For local development, we utilize a Docker container. You can initiate this container by executing the following command:

docker compose build dev && docker compose run --rm dev sh

The command also also starts a sidecar container with PostgreSQL. This configuration enables tests to run against a local copy of the database, and the database schema is automatically loaded when the container starts.

Running tests

Both the monitor and analytics components include automated tests. These tests run automatically on each pull request (PR) and can also be run manually from within the development container.

To run the tests use the following commands:

npm run test

If you prefer to run the tests in watch mode, allowing them to re-run automatically after each code change, use:

npm run test-watch

Running website

To interact with the website and experiment with it, the best approach is to run it locally using the poduptime.com data and configuration.

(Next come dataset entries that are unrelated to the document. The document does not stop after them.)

import Mathlib
import HarnessLib
import Summits.CriticalPhenomena.PercolationContinuityZ3.Theses.PercTreeValue
import Literature.Probability.Percolation.TreeGraphBoundFour
import Literature.Probability.Percolation.TwoPointFunction
import Literature.Probability.Percolation.PercolationProofs

/-!
# Crux `TetrahedronHarrisGap` (stmt-CriticalPhenomena-7799): the four-point split `H = Ψ + d`

Lead prover-line-stmt-CriticalPhenomena-7799-c2-0 (line `SketchIdeator1`, continuation c2).  Glue for planners who re-line the crux.
With `A = {0 ↔ a_r}`, `B = {b_r ↔ c_r}` (`a_r = (r,r,0)`, `b_r = (r,0,r)`, `c_r = (0,r,r)`), `P = P_{p_c(ℤ³)}`, `τ_A = τ(0,a_r)`,
`τ_B = τ(b_r,c_r)`, the Harris ratio `H_r = P(A ∩ B)/(τ_A τ_B)` splits EXACTLY as `H = Ψ + d` with
`Ψ_r = P(0, a_r, b_r, c_r all connected)/(τ_A τ_B)` (four-point amplitude) and `d_r = P(A ∩ B ∩ {0 ↮ b_r})/(τ_A τ_B)` (the
disjoint-coexistence amplitude of the rank-2 crux `TetrahedronDisjointCoexistence`):

* `measureReal_openConn_inter_eq_add` : `P(A ∩ B) = P(openConn₄ 0 b a c) + P(A ∩ B ∩ (openConn 0 b)ᶜ)` (any graph, any `p`);
* `crux_of_fourPointGap` : a uniform four-point gap `(1+δ) τ_A τ_B ≤ P(openConn₄ 0 b_r a_r c_r)` implies the crux (`d ≥ 0`);
* `crux_of_disjointCoexistence_of_fourPointFloor` : `TetrahedronDisjointCoexistence` (with its `δ`) together with the four-point
  floor `liminf Ψ_r ≥ 1` (`∀ ε > 0`, eventually `(1 − ε) τ_A τ_B ≤ P(openConn₄ 0 b_r a_r c_r)`) implies the crux with `δ/2`.

Numerically (route pilot MC, L ≤ 96, r ≤ 12): `H* ≈ 1.46`, `Ψ* ≈ 1.30`, `d* ≈ 0.15`.  Harris gives only `Ψ + d ≥ 1`, BK only `d ≤ 1`;
above six dimensions `Ψ → 0` and `d → 1`, in a jump world `Ψ → 1` and `d → 0` — so neither hypothesis of the third theorem is soft.
Sorry-free; no definitions; all ℤ³ inputs are hypotheses.
-/

noncomputable section

open MeasureTheory Set
open Literature.Probability.Percolation Literature.Probability.LatticeModels

namespace Summit.CriticalPhenomena.PercolationContinuityZ3.Theorems.TetrahedronHarrisGap

variable {V : Type*}

/-- `{x₁, x₂, y₁, y₂ all connected} = {x₁ ↔ y₁} ∩ {x₂ ↔ y₂} ∩ {x₁ ↔ x₂}` (transitivity of `↔`). [folklore] -/
theorem openConn₄_eq_inter_inter (x₁ x₂ y₁ y₂ : V) :
    (openConn₄ x₁ x₂ y₁ y₂ : Set (BondConfig V)) = openConn x₁ y₁ ∩ openConn x₂ y₂ ∩ openConn x₁ x₂ := by
  ext ω
  rw [mem_openConn₄]
  simp only [mem_inter_iff]
  constructor
  · rintro ⟨h12, h11, h1y2⟩
    exact ⟨⟨h11, h12.symm.trans h1y2⟩, h12⟩
  · rintro ⟨⟨h11, h22⟩, h12⟩
    exact ⟨h12, h11, h12.trans h22⟩

/-- `{all four connected} ⊆ {x₁ ↔ y₁} ∩ {x₂ ↔ y₂}`. [folklore] -/
theorem openConn₄_subset_openConn_inter (x₁ x₂ y₁ y₂ : V) :
    (openConn₄ x₁ x₂ y₁ y₂ : Set (BondConfig V)) ⊆ openConn x₁ y₁ ∩ openConn x₂ y₂ := by
  rw [openConn₄_eq_inter_inter]
  exact inter_subset_left

/-- **The split `H = Ψ + d`** (event/measure form, any countable graph, any `p`):
`P({x₁ ↔ y₁} ∩ {x₂ ↔ y₂}) = P(x₁,x₂,y₁,y₂ all connected) + P({x₁ ↔ y₁} ∩ {x₂ ↔ y₂} ∩ {x₁ ↮ x₂})` — two connected pairs lie either
in one common cluster or in two different clusters. [cite: Aizenman1997, §5 Lemma 4 (4.10) (the dichotomy behind the truncation bound)] -/
theorem measureReal_openConn_inter_eq_add [Countable V] (G : SimpleGraph V) (p : unitInterval) (x₁ y₁ x₂ y₂ : V) :
    (bondPercolation G p).real (openConn x₁ y₁ ∩ openConn x₂ y₂) =
      (bondPercolation G p).real (openConn₄ x₁ x₂ y₁ y₂) +
        (bondPercolation G p).real (openConn x₁ y₁ ∩ openConn x₂ y₂ ∩ (openConn x₁ x₂)ᶜ) := by
  rw [openConn₄_eq_inter_inter, ← Set.sdiff_eq]
  exact (measureReal_inter_add_sdiff (μ := bondPercolation G p) (s := openConn x₁ y₁ ∩ openConn x₂ y₂)
    (measurableSet_openConn_holds x₁ x₂)).symm

/-- **crux ⟸ four-point gap.** If the four-point connectivity of the critical tetrahedron exceeds the Harris product of the two
opposite edges by a uniform factor, `(1+δ) τ(0,a_r) τ(b_r,c_r) ≤ P_{p_c}(0, b_r, a_r, c_r all connected)` for `r ≥ r₀`, then
`TetrahedronHarrisGap` holds with the same `δ` (`{all four connected} ⊆ {0 ↔ a_r} ∩ {b_r ↔ c_r}`). -/
theorem crux_of_fourPointGap :
    (∃ δ : ℝ, 0 < δ ∧ ∃ r₀ : ℕ, ∀ r : ℕ, r₀ ≤ r →
      (1 + δ) * tau 3 (criticalProbI 3) 0 ![(r : ℤ), (r : ℤ), 0] *
          tau 3 (criticalProbI 3) ![(r : ℤ), 0, (r : ℤ)] ![0, (r : ℤ), (r : ℤ)] ≤
        (bondPercolation (zdGraph 3) (criticalProbI 3)).real
          (openConn₄ (0 : Site 3) ![(r : ℤ), 0, (r : ℤ)] ![(r : ℤ), (r : ℤ), 0] ![0, (r : ℤ), (r : ℤ)])) →
    Summit.CriticalPhenomena.PercolationContinuityZ3.Theses.PercTreeValue.TetrahedronHarrisGap := by
  rintro ⟨δ, hδ, r₀, h⟩
  unfold Summit.CriticalPhenomena.PercolationContinuityZ3.Theses.PercTreeValue.TetrahedronHarrisGap
  refine ⟨δ, hδ, r₀, fun r hr => (h r hr).trans ?_⟩
  exact measureReal_mono (openConn₄_subset_openConn_inter _ _ _ _)

/-- **crux ⟸ disjoint coexistence ∧ four-point floor.** If `TetrahedronDisjointCoexistence` holds (constant `δ`) and the
four-point amplitude does not fall below the Harris product asymptotically (`∀ ε > 0`, eventually
`(1 − ε) τ(0,a_r) τ(b_r,c_r) ≤ P_{p_c}(0, b_r, a_r, c_r all connected)`), then `H = Ψ + d ≥ (1 − δ/2) + δ`, i.e.
`TetrahedronHarrisGap` holds with `δ/2`. -/
theorem crux_of_disjointCoexistence_of_fourPointFloor :
    Summit.CriticalPhenomena.PercolationContinuityZ3.Theses.PercTreeValue.TetrahedronDisjointCoexistence →
    (∀ ε : ℝ, 0 < ε → ∃ r₀ : ℕ, ∀ r : ℕ, r₀ ≤ r →
      (1 - ε) * tau 3 (criticalProbI 3) 0 ![(r : ℤ), (r : ℤ), 0] *
          tau 3 (criticalProbI 3) ![(r : ℤ), 0, (r : ℤ)] ![0, (r : ℤ), (r : ℤ)] ≤
        (bondPercolation (zdGraph 3) (criticalProbI 3)).real
          (openConn₄ (0 : Site 3) ![(r : ℤ), 0, (r : ℤ)] ![(r : ℤ), (r : ℤ), 0] ![0, (r : ℤ), (r : ℤ)])) →
    Summit.CriticalPhenomena.PercolationContinuityZ3.Theses.PercTreeValue.TetrahedronHarrisGap := by
  intro hD hΨ
  unfold Summit.CriticalPhenomena.PercolationContinuityZ3.Theses.PercTreeValue.TetrahedronDisjointCoexistence at hD
  unfold Summit.CriticalPhenomena.PercolationContinuityZ3.Theses.PercTreeValue.TetrahedronHarrisGap
  obtain ⟨δ, hδ, r₁, hD⟩ := hD
  obtain ⟨r₂, hΨ⟩ := hΨ (δ / 2) (by positivity)
  refine ⟨δ / 2, by positivity, max r₁ r₂, fun r hr => ?_⟩
  have h1 := hD r ((le_max_left _ _).trans hr)
  have h2 := hΨ r ((le_max_right _ _).trans hr)
  rw [measureReal_openConn_inter_eq_add]
  linarith

end Summit.CriticalPhenomena.PercolationContinuityZ3.Theorems.TetrahedronHarrisGap

end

This method provides an accurate representation of how the website would appear in a production environment.

To run the website development server with the poduptime.com data and configuration, follow these steps and the instructions displayed on the console to access the website.

cd website
npm install
STAGE=prod PUBLIC_STAGE=prod npm run dev -- --host

Environment and configuration variables are loaded from conf/config_${STAGE}.js. The STAGE and PUBLIC_STAGE variables determine the environment and configuration to load.

  • STAGE is used for the website generation part of Astro.
  • PUBLIC_STAGE is used for the website client JavaScript.

These two variables should always be set to the same value to ensure consistent behavior.

Adding a new Endpoint/Service

Adding a new endpoint or service to an existing endpoint is a straightforward process:

  1. Start by adding the endpoint definition in conf/config_${STAGE}.js. Each endpoint can contain one or more services to monitor. For prefix services, ensure that the configuration also includes an expected_url field, specifying the destination of the redirect.

  2. If it's a prefix endpoint, include a new <item> in the RSS feed at website/public/rss/feed.xml. This step is particularly useful when prefix services need to validate the feed you submit to them for the presence of the actual prefix.

  3. Don't forget to add a changelog entry in website/src/pages/changelog.astro to document the changes.

Deployment

Please note that deployment is managed outside of this repository to safeguard Spreaker-specific details and tooling. As a result, the serverless.yml files for each project may not run as-is without external parameters. These necessary parameters are declared within the files using the ${param.SOMETHING} syntax.

This approach ensures that sensitive information and configurations are kept separate from the public repository while still allowing for successful deployments when provided with the required parameters.

Contributing

Please note that the project is currently in its early stages, and we are actively working on determining design choices to complete the minimum set of features. As a result, at this moment, we are not ready to accept Pull Requests from external contributors.

However, if you encounter any issues with the code or wish to request the addition of a specific service, please don't hesitate to open an issue. We will promptly review and address it to the best of our ability.

We appreciate your understanding and patience as we continue to develop and enhance the project.